Goal Formulation—Where Do Organizational Goals Come From?

There are two different views about how organizational goals are formulated. The first view focuses on an organization and its external environment. You will recall that there are many stakeholders (e.g., owners, employees, managers) who have a vested interest in the organization. Organizational goals emerge as managers try to maintain the delicate balance between their organization’s needs and those of its external environment.23 The second view concentrates on the set of dynamics in the organization’s internal environment. Internally, an organization is made up of many individuals, coalitions, and groups who continually interact to meet their own interests and needs.24 They bargain, trade, and negotiate, and through these political processes, organizational goals eventually emerge.

Neither approach to goal formulation can alone provide for long-term organizational success. Goals must fit an organization into its external environment while satisfying the needs of external constituencies. In addition, goals must enable an organization’s internal components to work in harmony.
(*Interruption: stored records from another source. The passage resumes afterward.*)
import Literature.NumberTheory.LFunctions.KowalskiMichelPeterssonBoundWeilFree
import Literature.NumberTheory.EllipticCurves.AtkinLehnerInvolutionsNewformProofs
import Literature.NumberTheory.EllipticCurves.ModularityVersionAp
import Literature.NumberTheory.EllipticCurves.TwistedLValueSeries
import HarnessLib

/-!
# Prime level, weight 2: the Fricke sign is `−a_f(N)`, and `a_f(N) a_f(n) = a_f(Nn)`
# (inputs of the dual-piece estimate in Bettin 2017, Thm. 1.1 at prime level)

Topic `Literature/NumberTheory/LFunctions` (cell landau-siegel / ls-inputs, input I2 =
`bettin2017_theorem11_primeLevel`, line `hecke_afe_petersson`, stub S5 `stub_dualTail`).

For a prime level `N` and a newform `f ∈ S_2(Γ₀(N))` (`f ∈ newforms0 N 2`):

* `frickeEigenvalue_eq_neg_cuspCoeff` — `ε_f = −a_f(N)`: Atkin–Lehner 1970, Thm. 3 / Knapp 1993,
  Thm. 9.27 (`c_p = −p^{k/2−1} λ(p)` for `p ∥ N`; here `p = N`, `k = 2`, and `w_N = W_N` is the
  only Atkin–Lehner involution), assembled from the tree's
  `IsNewform0.frickeEigenvalue_eq_prod_atkinLehnerEigenvalueAt_holds` and
  `IsNewform0.atkinLehnerEigenvalueAt_eq_neg_coeff_of_not_dvd`.
* `cuspCoeff_level_mul` — `a_f(N·n) = a_f(N) a_f(n)` for every `n` (the `U_N`-eigenvalue is
  completely multiplicative: Diamond–Shurman Prop. 5.8.5; tree `IsNewform0.cuspCoeff_prime_mul`).
* `heckeLambda_level_mul` — the same for `λ_f = a_f · n^{−1/2}`: `λ_f(Nn) = λ_f(N) λ_f(n)`.
* `frickeEigenvalue_mul_cuspCoeff` — hence `ε_f · a_f(n) = −a_f(N n)`: the identity that turns the
  dual piece `Σ^h ε_f λ_f(m) D_f(mN)` of the exact central-value formula into harmonic correlations
  `Σ^h λ_f(m) λ_f(Nn)`, to which Petersson's formula applies (Kowalski–Michel 2000, §2.4.2: "since
  `ε_f = −q^{1/2} λ_f(q)` … by the Hecke relation").

Everything here is proved; no definition, no named fact.

## References
* [AtkinLehner1970] Thm. 3; [Knapp1993] Thm. 9.27; [DiamondShurman2005] Prop. 5.8.5.
* [KowalskiMichel2000] §2.4.2 p. 312 (the same manipulation of `ε_f`).
* [Bettin2017] Lemma 2.1 (the dual integral this replaces at prime level).
-/

noncomputable section

open scoped Real
open Complex CongruenceSubgroup
open Literature.NumberTheory.EllipticCurves.ModularForms

namespace Literature.NumberTheory.LFunctions.Bettin2017

variable {N : ℕ} [NeZero N]

/-- **`ε_f = −a_f(N)` at prime level, weight 2** (Atkin–Lehner 1970, Thm. 3; Knapp 1993,
Thm. 9.27 with `k = 2`, `p = N ∥ N`): the Fricke eigenvalue of a newform `f ∈ S_2(Γ₀(N))`, `N`
prime, is minus its `N`-th Fourier coefficient. [cite: Knapp1993, Thm. 9.27] -/
theorem frickeEigenvalue_eq_neg_cuspCoeff (hN : N.Prime) {f : CuspForm (Gamma0 N) 2}
    (hf : IsNewform0 f) : frickeEigenvalue f = -cuspCoeff f N := by
  haveI : Fact N.Prime := ⟨hN⟩
  rw [IsNewform0.frickeEigenvalue_eq_prod_atkinLehnerEigenvalueAt_holds hf, hN.primeFactors,
    Finset.prod_singleton]
  exact hf.atkinLehnerEigenvalueAt_eq_neg_coeff_of_not_dvd N (M := 1) (by simp)
    (by simpa using hN.one_lt.ne')

/-- **`a_f(N n) = a_f(N) a_f(n)`** for a newform of level `Γ₀(N)` (any weight) and every `n`: the
Hecke recursion at a prime dividing the level has no second term (Diamond–Shurman Prop. 5.8.5).
[cite: DiamondShurman2005, Prop. 5.8.5] -/
theorem cuspCoeff_level_mul (hN : N.Prime) {k : ℤ} {f : CuspForm (Gamma0 N) k}
    (hf : IsNewform0 f) (n : ℕ) : cuspCoeff f (N * n) = cuspCoeff f N * cuspCoeff f n := by
  rw [hf.cuspCoeff_prime_mul hN n, if_pos dvd_rfl, sub_zero]

/-- **`λ_f(N n) = λ_f(N) λ_f(n)`** in the analytic normalisation `λ_f(n) = a_f(n) n^{−(k−1)/2}`
(`GL2Family.heckeLambda`), `N` the (prime) level. [cite: DiamondShurman2005, Prop. 5.8.5] -/
theorem heckeLambda_level_mul (hN : N.Prime) {k : ℤ} {f : CuspForm (Gamma0 N) k}
    (hf : IsNewform0 f) (n : ℕ) :
    GL2Family.heckeLambda f (N * n) = GL2Family.heckeLambda f N * GL2Family.heckeLambda f n := by
  simp only [GL2Family.heckeLambda, cuspCoeff_level_mul hN hf n, Nat.cast_mul]
  rw [Complex.natCast_mul_natCast_cpow]
  ring

/-- **`ε_f a_f(n) = −a_f(N n)`** (`N` prime, `f ∈ S_2(Γ₀(N))` a newform): the dual coefficients
of the exact central-value formula are again Fourier coefficients of `f`
(Kowalski–Michel 2000, §2.4.2: `ε_f = −q^{1/2} λ_f(q)` and the Hecke relation).
[cite: KowalskiMichel2000, §2.4.2 p. 312] -/
theorem frickeEigenvalue_mul_cuspCoeff (hN : N.Prime) {f : CuspForm (Gamma0 N) 2}
    (hf : IsNewform0 f) (n : ℕ) : frickeEigenvalue f * cuspCoeff f n = -cuspCoeff f (N * n) := by
  rw [frickeEigenvalue_eq_neg_cuspCoeff hN hf, cuspCoeff_level_mul hN hf n, neg_mul]

/-- The same in the analytic normalisation: `ε_f λ_f(n) = −N^{1/2} λ_f(N n)` (`N` prime, weight 2;
Kowalski–Michel: `ε_f = −q^{1/2} λ_f(q)`). [cite: KowalskiMichel2000, §2.4.2 p. 312] -/
theorem frickeEigenvalue_mul_heckeLambda (hN : N.Prime) {f : CuspForm (Gamma0 N) 2}
    (hf : IsNewform0 f) (n : ℕ) :
    frickeEigenvalue f * GL2Family.heckeLambda f n =
      -((N : ℂ) ^ (1 / 2 : ℂ)) * GL2Family.heckeLambda f (N * n) := by
  have hN12 : (N : ℂ) ^ (1 / 2 : ℂ) ≠ 0 := by
    rw [Ne, Complex.cpow_eq_zero_iff, not_and_or]
    exact Or.inl (Nat.cast_ne_zero.mpr hN.ne_zero)
  rw [heckeLambda_level_mul hN hf n, ← mul_assoc]
  congr 1
  rw [GL2Family.heckeLambda, ← mul_assoc, frickeEigenvalue_eq_neg_cuspCoeff hN hf]
  have hexp : -((((2 : ℤ) : ℂ) - 1) / 2) = -(1 / 2 : ℂ) := by push_cast; ring
  rw [hexp, Complex.cpow_neg]
  field_simp

end Literature.NumberTheory.LFunctions.Bettin2017

end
For example, the goals of its marketing department need to mesh with those of its production and finance departments. The challenge for managers is to balance these forces and preserve the organization.

Multiple Goals and the Goal Hierarchy

Consistent with the two views of goal emergence, Peter Drucker offers the perspective that organizations must simultaneously pursue multiple goals. A well-known management scholar, consultant, and writer, Drucker believes that to achieve organizational success, managers must try to achieve multiple goals simultaneously—namely, market standing, innovation, productivity, profitability; physical and financial resources, manager performance and development, employee performance and attitude, and public responsibility.25 Reflecting his concerns, the Hewlett-Packard Corporation has established the seven corporate goals listed in Table 17.2. Sometimes units within organizations may pursue goals that actually conflict with the goals of other internal units. The innovation goal of a research and development department, for example, might conflict with the production department’s goal of efficiency.26 Managers must strive to integrate the network of goals and resolve internal conflicts when they arise.
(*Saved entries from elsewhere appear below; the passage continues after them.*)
/-! ## §3 Quantitative first-order asymptotics of the contact sums -/

/-- ★ **Explicit-rate linear asymptotics**: `∃ C, ∀ k, |Ĉ_D(k+1)_{ab} − (slopeCTwo a b·(k+1) + interceptCTwo a b)| ≤ C·(k+1)·ρᵏ` (`ρ = rhoTwo`) —
«CONVOLUTION ASYMPTOTICS» `abs_cauchyProdCoeff_sub_le` on the two Cauchy products of `hatCD_two_succ_apply_eq`.
[cite: Feller1968, XIII.6; Stanley2012EC1, §4.1 Theorem 4.1.1 (iii); lane «pcv-sawmu» a-p2 g27 — own] -/
theorem exists_hatCD_two_sub_linear_abs_le (a b : Fin (2 * 2)) :
    ∃ C : ℝ, ∀ k : ℕ, |hatCD (stripYT 2) (k + 1) a b - (slopeCTwo a b * ((k : ℝ) + 1) + interceptCTwo a b)| ≤ C * ((k : ℝ) + 1) * rhoTwo ^ k := by
  obtain ⟨hr0, hrρ, hρ1, hρ0⟩ := rhoTwo_facts
  have hy : 0 < stripYT 2 := stripYT_pos (by norm_num)
  have hx : 0 < hexCriticalFugacity := hexCriticalFugacity_pos_lt_one.1
  obtain ⟨Ca, ha⟩ := exists_gTwo_pow_mul_sub_abs_le (1 + hatMZeroTwo) 3 b
  simp only [projTwo_mul_one_add] at ha
  obtain ⟨C2, h2⟩ := exists_gTwo_pow_mul_sub_abs_le 1 a 2
  obtain ⟨C3, h3⟩ := exists_gTwo_pow_mul_sub_abs_le 1 a 3
  simp only [Matrix.mul_one] at h2 h3
  have hCa : 0 ≤ Ca := by have h := (abs_nonneg _).trans (ha 0); simpa using h
  have hC2 : 0 ≤ C2 := by have h := (abs_nonneg _).trans (h2 0); simpa using h
  have hC3 : 0 ≤ C3 := by have h := (abs_nonneg _).trans (h3 0); simpa using h
  have b2 := fun k => abs_cauchyProdCoeff_sub_le (a := fun j => (gTwo (stripYT 2) ^ j * (1 + hatMZeroTwo)) 3 b)
    (b := fun i => (gTwo (stripYT 2) ^ i) a 2) hρ0.le hρ1 ha h2 k
  have b3 := fun k => abs_cauchyProdCoeff_sub_le (a := fun j => (gTwo (stripYT 2) ^ j * (1 + hatMZeroTwo)) 3 b)
    (b := fun i => (gTwo (stripYT 2) ^ i) a 3) hρ0.le hρ1 ha h3 k
  -- absorb `ρ^{k+1}/(1 − ρ)` into `(k+1)ρ^k`
  have aux : ∀ (u v : ℝ), 0 ≤ u → ∀ k : ℕ, u * rhoTwo ^ (k + 1) / (1 - rhoTwo) + v * ((k : ℝ) + 1) * rhoTwo ^ k
      ≤ (u * rhoTwo / (1 - rhoTwo) + v) * (((k : ℝ) + 1) * rhoTwo ^ k) := by
    intro u v hu k
    have h1 : 0 < 1 - rhoTwo := by linarith
    have hk : (1 : ℝ) ≤ (k : ℝ) + 1 := by
      have : (0 : ℝ) ≤ (k : ℝ) := Nat.cast_nonneg k
      linarith
    have e1 : u * rhoTwo ^ (k + 1) / (1 - rhoTwo) = u * rhoTwo / (1 - rhoTwo) * rhoTwo ^ k := by
      rw [pow_succ]
      ring
    have h0 : 0 ≤ u * rhoTwo / (1 - rhoTwo) * rhoTwo ^ k :=
      mul_nonneg (div_nonneg (mul_nonneg hu hρ0.le) h1.le) (pow_nonneg hρ0.le k)
    have h2' := le_mul_of_one_le_right h0 hk
    calc u * rhoTwo ^ (k + 1) / (1 - rhoTwo) + v * ((k : ℝ) + 1) * rhoTwo ^ k
        = u * rhoTwo / (1 - rhoTwo) * rhoTwo ^ k + v * ((k : ℝ) + 1) * rhoTwo ^ k := by rw [e1]
      _ ≤ u * rhoTwo / (1 - rhoTwo) * rhoTwo ^ k * ((k : ℝ) + 1) + v * ((k : ℝ) + 1) * rhoTwo ^ k := by linarith
      _ = (u * rhoTwo / (1 - rhoTwo) + v) * (((k : ℝ) + 1) * rhoTwo ^ k) := by ring
  set M2 : ℝ := (|limTwo 3 b| * C2 + |projTwo a 2| * Ca) * rhoTwo / (1 - rhoTwo) + Ca * C2 with hM2
  set M3 : ℝ := (|limTwo 3 b| * C3 + |projTwo a 3| * Ca) * rhoTwo / (1 - rhoTwo) + Ca * C3 with hM3
  refine ⟨hexCriticalFugacity * stripYT 2 * M2 + hexCriticalFugacity ^ 2 * stripYT 2 * M3, fun k => ?_⟩
  have hb2 := (b2 k).trans (aux _ _ (add_nonneg (mul_nonneg (abs_nonneg _) hC2) (mul_nonneg (abs_nonneg _) hCa)) k)
  have hb3 := (b3 k).trans (aux _ _ (add_nonneg (mul_nonneg (abs_nonneg _) hC3) (mul_nonneg (abs_nonneg _) hCa)) k)
  rw [← hM2] at hb2
  rw [← hM3] at hb3
  have e : hatCD (stripYT 2) (k + 1) a b - (slopeCTwo a b * ((k : ℝ) + 1) + interceptCTwo a b)
      = hexCriticalFugacity * stripYT 2 *
          (cauchyProdCoeff (fun j => (gTwo (stripYT 2) ^ j * (1 + hatMZeroTwo)) 3 b) (fun i => (gTwo (stripYT 2) ^ i) a 2) k
            - (limTwo 3 b * projTwo a 2 * ((k : ℝ) + 1) + limTwo 3 b * ∑' j : ℕ, ((gTwo (stripYT 2) ^ j) a 2 - projTwo a 2)
              + projTwo a 2 * ∑' i : ℕ, ((gTwo (stripYT 2) ^ i * (1 + hatMZeroTwo)) 3 b - limTwo 3 b)))
        + hexCriticalFugacity ^ 2 * stripYT 2 *
          (cauchyProdCoeff (fun j => (gTwo (stripYT 2) ^ j * (1 + hatMZeroTwo)) 3 b) (fun i => (gTwo (stripYT 2) ^ i) a 3) k
            - (limTwo 3 b * projTwo a 3 * ((k : ℝ) + 1) + limTwo 3 b * ∑' j : ℕ, ((gTwo (stripYT 2) ^ j) a 3 - projTwo a 3)
              + projTwo a 3 * ∑' i : ℕ, ((gTwo (stripYT 2) ^ i * (1 + hatMZeroTwo)) 3 b - limTwo 3 b))) := by
    rw [hatCD_two_succ_apply_eq hy, slopeCTwo, interceptCTwo, devGSumTwo, devGSumTwo, devDSumTwo]
    ring
  rw [e]
  have hxy : 0 < hexCriticalFugacity * stripYT 2 := mul_pos hx hy
  have hx2y : 0 < hexCriticalFugacity ^ 2 * stripYT 2 := by positivity
  refine (abs_add_le _ _).trans ?_
  rw [abs_mul (hexCriticalFugacity * stripYT 2), abs_mul (hexCriticalFugacity ^ 2 * stripYT 2), abs_of_pos hxy, abs_of_pos hx2y]
  calc hexCriticalFugacity * stripYT 2 * _ + hexCriticalFugacity ^ 2 * stripYT 2 * _
      ≤ hexCriticalFugacity * stripYT 2 * (M2 * (((k : ℝ) + 1) * rhoTwo ^ k))
        + hexCriticalFugacity ^ 2 * stripYT 2 * (M3 * (((k : ℝ) + 1) * rhoTwo ^ k)) :=
        add_le_add (mul_le_mul_of_nonneg_left hb2 hxy.le) (mul_le_mul_of_nonneg_left hb3 hx2y.le)
    _ = (hexCriticalFugacity * stripYT 2 * M2 + hexCriticalFugacity ^ 2 * stripYT 2 * M3) * ((k : ℝ) + 1) * rhoTwo ^ k := by ring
Hewlett-Packard’s Corporate Goals
Source: Adapted from Y. K. Shetty. 1979. New look at corporate goals. California Management Review 22(2): 71–79.
Profit. To achieve sufficient profit to finance our company growth and to provide the resources we need to achieve our other corporate objectives.
Customers. To provide products and services of the greatest possible value to our customers, thereby gaining and holding their respect and loyalty.
Field of Interest. To enter new fields only when the ideas we have, together with our technical, manufacturing and marketing skills, assure that we can make a needed and profitable contribution to the field.
Growth. To let our growth be limited only by our profits and our ability to develop and produce technical products that satisfy real customer needs.
People. To help our own people share in the company’s success, which they make possible: to provide job security based on their performance, to recognize their individual achievements, and to help them gain a sense of satisfaction and accomplishment from their work.
Management. To foster initiative and creativity by allowing the individual great freedom of action in attaining well-defined objectives.
Citizenship. To honor our obligations to society by being an economic, intellectual and social asset to each nation and each community in which we operate.
Table 17.2

Broad organizational goals, such as productivity, innovation, and profitability, are likely to be broken into subgoals at various organizational levels. The complexities posed by many interrelated systems of goals and major plans can be illustrated by a goal hierarchy.27 Thus, an organization sets organizational-level, divisional-level, departmental-level, and job-related goals. In the process, managers must make sure that lower-level goals combine to achieve higher-level goals.

Concept Check

  1. What is the difference between official and operational goals?
  2. How do multiple goals fit into a goal hierarchy?